Laber received a CAREER award for his work entitled, “Big computation and the management of emerging infectious diseases.” The methodology proposed in the grant can be used to translate real-time data on emerging infectious diseases, like the Middle Eastern Respiratory Syndrome and superbugs, into recommendations about where, when and to whom to apply interventions so as to minimize the negative impacts of the disease while reducing overall resource consumption. The grant has three primary subprojects:

  1. online, simulation-based planning,
  2. interpretable allocation strategies using priority lists
  3. approximation error bounds that account for computational expenditure.

“A common thread through these three subprojects is the connection of difficult statistical estimation problems with well-established algorithms in machine learning,” Laber said.
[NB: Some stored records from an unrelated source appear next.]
import Mathlib

/-!
# Holomorphic root germs through simple roots (implicit function theorem)

This file proves the analytic input at the ROOT nodes of log-free term germs for the line
`generic-period-fibre` of the crux `RigidCore.SchanuelOnLogFreeCore`: if the coefficient functions
`aᵢ : ℂ → ℂ` (`i < d`) are complex-differentiable on the disc `Metric.ball ω r` and `w` is a SIMPLE
root of the monic polynomial `Y ^ d + Σ_{i<d} aᵢ(ω) Yⁱ`, i.e.

* `w ^ d + Σ aᵢ(ω) wⁱ = 0` and
* `d • w ^ (d-1) + Σ i • aᵢ(ω) w^{i-1} ≠ 0`,

then there is a function `g : ℂ → ℂ` with `g ω = w` which, on a smaller disc `Metric.ball ω r'`
(`0 < r' ≤ r`), is complex-differentiable, satisfies the root identity
`g(z) ^ d + Σ aᵢ(z) g(z)ⁱ = 0` and stays a SIMPLE root there.

This is what makes the field of values of term germs relatively algebraically closed in `ℂ`.

## Proof

The holomorphic implicit function theorem, in the `ContDiffAt` form of Mathlib
(`Mathlib/Analysis/Calculus/ImplicitContDiff.lean`: `ContDiffAt.implicitFunction`,
`ContDiffAt.implicitFunction_apply_self`, `ContDiffAt.eventually_apply_implicitFunction`,
`ContDiffAt.contDiffAt_implicitFunction`), applied to the implicit equation
`F (z, Y) = Y ^ d + Σ aᵢ(z) Yⁱ` at `(ω, w)`:

* `F` is `C¹` at `(ω, w)` because each `aᵢ`, being complex-differentiable on an open disc, is `C¹`
  there (`DifferentiableOn.contDiffOn`);
* the partial derivative `fderiv ℂ F (ω, w) ∘L inr` is the one-variable derivative of the
  polynomial map `Y ↦ F (ω, Y)` at `w`, namely multiplication by
  `c = d • w ^ (d-1) + Σ i • aᵢ(ω) w^{i-1} ≠ 0`, hence a continuous linear automorphism of `ℂ`
  (`HasDerivAt.hasFDerivAt_equiv`);
* the implicit function `g` then satisfies `g ω = w`, `F (z, g z) = F (ω, w) = 0` near `ω`, is `C¹`
  near `ω`, and by continuity the `∂_Y`-expression stays non-zero near `ω`; the three
  neighbourhoods are intersected with the disc `Metric.ball ω r`.

Sources: holomorphic implicit function theorem (standard); Mathlib only.
-/

noncomputable section

namespace Summit.Schanuel.Schanuel.Theorems.RigidCore

open Filter Metric
open scoped Topology

/-- The derivative at `w` of the one-variable polynomial map `Y ↦ Y ^ d + Σ_{i<d} cᵢ Yⁱ` is
`d • w ^ (d-1) + Σ i • cᵢ • w^{i-1}`. -/
private theorem hasDerivAt_monicSum (d : ℕ) (c : Fin d → ℂ) (w : ℂ) :
    HasDerivAt (fun Y : ℂ => Y ^ d + ∑ i : Fin d, c i * Y ^ (i : ℕ))
      ((d : ℂ) * w ^ (d - 1) + ∑ i : Fin d, ((i : ℕ) : ℂ) * c i * w ^ ((i : ℕ) - 1)) w := by
  refine (hasDerivAt_pow d w).add ?_
  have h : ∀ i ∈ (Finset.univ : Finset (Fin d)),
      HasDerivAt (fun Y : ℂ => c i * Y ^ (i : ℕ)) (((i : ℕ) : ℂ) * c i * w ^ ((i : ℕ) - 1)) w := by
    intro i _
    exact ((hasDerivAt_pow (i : ℕ) w).const_mul (c i)).congr_deriv (by ring)
  exact HasDerivAt.fun_sum h

/-- The implicit equation `F (z, Y) = Y ^ d + Σ aᵢ(z) Yⁱ` is `Cⁿ` at `(ω, w)` as soon as the
coefficient functions `aᵢ` are `Cⁿ` at `ω`. -/
private theorem contDiffAt_monicSum {d : ℕ} {a : Fin d → ℂ → ℂ} {ω : ℂ} (w : ℂ)
    {n : WithTop ℕ∞} (ha : ∀ i, ContDiffAt ℂ n (a i) ω) :
    ContDiffAt ℂ n (fun p : ℂ × ℂ => p.2 ^ d + ∑ i : Fin d, a i p.1 * p.2 ^ (i : ℕ)) (ω, w) := by
  refine (contDiffAt_snd.pow d).add ?_
  exact ContDiffAt.sum fun i _ => (ha i).fst'.mul (contDiffAt_snd.pow _)

/-- The partial derivative in `Y` of the implicit equation `F (z, Y) = Y ^ d + Σ aᵢ(z) Yⁱ` at
`(ω, w)` is multiplication by `c = d • w ^ (d-1) + Σ i • aᵢ(ω) w^{i-1}`; when `c ≠ 0` it is the
continuous linear automorphism `ContinuousLinearEquiv.unitsEquivAut ℂ c` of `ℂ`. -/
private theorem fderiv_monicSum_comp_inr {d : ℕ} {a : Fin d → ℂ → ℂ} {ω w : ℂ}
    (hF : DifferentiableAt ℂ
      (fun p : ℂ × ℂ => p.2 ^ d + ∑ i : Fin d, a i p.1 * p.2 ^ (i : ℕ)) (ω, w))
    (hc : (d : ℂ) * w ^ (d - 1) + ∑ i : Fin d, ((i : ℕ) : ℂ) * a i ω * w ^ ((i : ℕ) - 1) ≠ 0) :
    fderiv ℂ (fun p : ℂ × ℂ => p.2 ^ d + ∑ i : Fin d, a i p.1 * p.2 ^ (i : ℕ)) (ω, w) ∘L
        ContinuousLinearMap.inr ℂ ℂ ℂ =
      (ContinuousLinearEquiv.unitsEquivAut ℂ (Units.mk0 _ hc) : ℂ →L[ℂ] ℂ) := by
  have h1 : HasFDerivAt (fun Y : ℂ => Y ^ d + ∑ i : Fin d, a i ω * Y ^ (i : ℕ))
      (fderiv ℂ (fun p : ℂ × ℂ => p.2 ^ d + ∑ i : Fin d, a i p.1 * p.2 ^ (i : ℕ)) (ω, w) ∘L
        ContinuousLinearMap.inr ℂ ℂ ℂ) w :=
    hF.hasFDerivAt.comp w (hasFDerivAt_prodMk_right (𝕜 := ℂ) ω w)
  exact h1.unique ((hasDerivAt_monicSum d (fun i => a i ω) w).hasFDerivAt_equiv hc)

/-- **Holomorphic root germ through a simple root** (holomorphic implicit function theorem).
If the coefficient functions `aᵢ` are complex-differentiable on the disc `Metric.ball ω r` and `w`
is a SIMPLE root of the monic polynomial `Y ^ d + Σ_{i<d} aᵢ(ω) Yⁱ` (the `∂_Y`-value at `(ω, w)`
is non-zero), then there is a function `g` with `g ω = w` which, on a smaller disc
`Metric.ball ω r'` (`0 < r' ≤ r`), is complex-differentiable, satisfies the root identity
`g(z) ^ d + Σ aᵢ(z) g(z)ⁱ = 0`, and stays a simple root of `Y ^ d + Σ aᵢ(z) Yⁱ`. -/
theorem stub_rootGerm :
    ∀ (d : ℕ) (a : Fin d → ℂ → ℂ) (ω w : ℂ) (r : ℝ), 0 < r →
      (∀ i, DifferentiableOn ℂ (a i) (Metric.ball ω r)) →
      w ^ d + ∑ i : Fin d, a i ω * w ^ (i : ℕ) = 0 →
      (d : ℂ) * w ^ (d - 1) + ∑ i : Fin d, ((i : ℕ) : ℂ) * a i ω * w ^ ((i : ℕ) - 1) ≠ 0 →
        ∃ g : ℂ → ℂ, g ω = w ∧ ∃ r' : ℝ, 0 < r' ∧ r' ≤ r ∧
          DifferentiableOn ℂ g (Metric.ball ω r') ∧
          (∀ z ∈ Metric.ball ω r', g z ^ d + ∑ i : Fin d, a i z * g z ^ (i : ℕ) = 0) ∧
          (∀ z ∈ Metric.ball ω r',
            (d : ℂ) * g z ^ (d - 1) + ∑ i : Fin d, ((i : ℕ) : ℂ) * a i z * g z ^ ((i : ℕ) - 1) ≠ 0) := by
  intro d a ω w r hr ha hroot hsimple
  -- the coefficients are `C¹` at `ω` (complex-differentiable on an open disc)
  have hball : Metric.ball ω r ∈ 𝓝 ω := Metric.ball_mem_nhds ω hr
  have ha_cd : ∀ i, ContDiffAt ℂ 1 (a i) ω := fun i =>
    ((ha i).contDiffOn Metric.isOpen_ball).contDiffAt hball
  -- the implicit equation is `C¹` at `(ω, w)` with invertible partial derivative in `Y`
  have cdf : ContDiffAt ℂ 1
      (fun p : ℂ × ℂ => p.2 ^ d + ∑ i : Fin d, a i p.1 * p.2 ^ (i : ℕ)) (ω, w) :=
    contDiffAt_monicSum w ha_cd
  have if₂ : (fderiv ℂ (fun p : ℂ × ℂ => p.2 ^ d + ∑ i : Fin d, a i p.1 * p.2 ^ (i : ℕ)) (ω, w) ∘L
      ContinuousLinearMap.inr ℂ ℂ ℂ).IsInvertible := by
    rw [fderiv_monicSum_comp_inr (cdf.differentiableAt one_ne_zero) hsimple]
    exact ⟨_, rfl⟩
  -- the implicit function
  set g : ℂ → ℂ := cdf.implicitFunction one_ne_zero if₂ with hg
  have hgω : g ω = w := cdf.implicitFunction_apply_self one_ne_zero if₂
  have hgcd : ContDiffAt ℂ 1 g ω := cdf.contDiffAt_implicitFunction one_ne_zero if₂
  -- (1) the root identity holds near `ω`
  have h_root : ∀ᶠ z in 𝓝 ω, g z ^ d + ∑ i : Fin d, a i z * g z ^ (i : ℕ) = 0 := by
    filter_upwards [cdf.eventually_apply_implicitFunction one_ne_zero if₂] with z hz
    exact hz.trans hroot
  -- (2) `g` is differentiable near `ω`
  have h_diff : ∀ᶠ z in 𝓝 ω, DifferentiableAt ℂ g z := by
    filter_upwards [hgcd.eventually (by simp)] with z hz
    exact hz.differentiableAt one_ne_zero
  -- (3) the root stays simple near `ω`
  have h_simple : ∀ᶠ z in 𝓝 ω,
      (d : ℂ) * g z ^ (d - 1) + ∑ i : Fin d, ((i : ℕ) : ℂ) * a i z * g z ^ ((i : ℕ) - 1) ≠ 0 := by
    have hc : ContDiffAt ℂ 1 (fun z => (d : ℂ) * g z ^ (d - 1) +
        ∑ i : Fin d, ((i : ℕ) : ℂ) * a i z * g z ^ ((i : ℕ) - 1)) ω :=
      (contDiffAt_const.mul (hgcd.pow _)).add
        (ContDiffAt.sum fun i _ => (contDiffAt_const.mul (ha_cd i)).mul (hgcd.pow _))
    refine hc.continuousAt.eventually_ne ?_
    show (d : ℂ) * g ω ^ (d - 1) + ∑ i : Fin d, ((i : ℕ) : ℂ) * a i ω * g ω ^ ((i : ℕ) - 1) ≠ 0
    rw [hgω]
    exact hsimple
  -- intersect the three neighbourhoods with the disc
  obtain ⟨r₀, hr₀, hr₀ball⟩ :=
    Metric.eventually_nhds_iff_ball.1 (h_root.and (h_diff.and h_simple))
  refine ⟨g, hgω, min r₀ r, lt_min hr₀ hr, min_le_right _ _, ?_, ?_, ?_⟩
  · exact fun z hz =>
      (hr₀ball z (Metric.ball_subset_ball (min_le_left _ _) hz)).2.1.differentiableWithinAt
  · exact fun z hz => (hr₀ball z (Metric.ball_subset_ball (min_le_left _ _) hz)).1
  · exact fun z hz => (hr₀ball z (Metric.ball_subset_ball (min_le_left _ _) hz)).2.2

end Summit.Schanuel.Schanuel.Theorems.RigidCore

end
Outreach to the community is a major educational objective. “We are using artificial intelligence in videogames to teach high-school students and undergraduates about real-time data-driven decision making. My students Maria Jahja, Nick Meyer, Robert Pehlman, Shuping Ruan and Longshaokan Wang have been doing amazing work on developing games and tutorials,” Laber said.

His long-term goal is to create a principled framework for translating heterogeneous data streams on the current status of an epidemic into recommendations about optimal treatment allocation. “Such a framework could have tremendous positive impacts on public health across the world,” he said.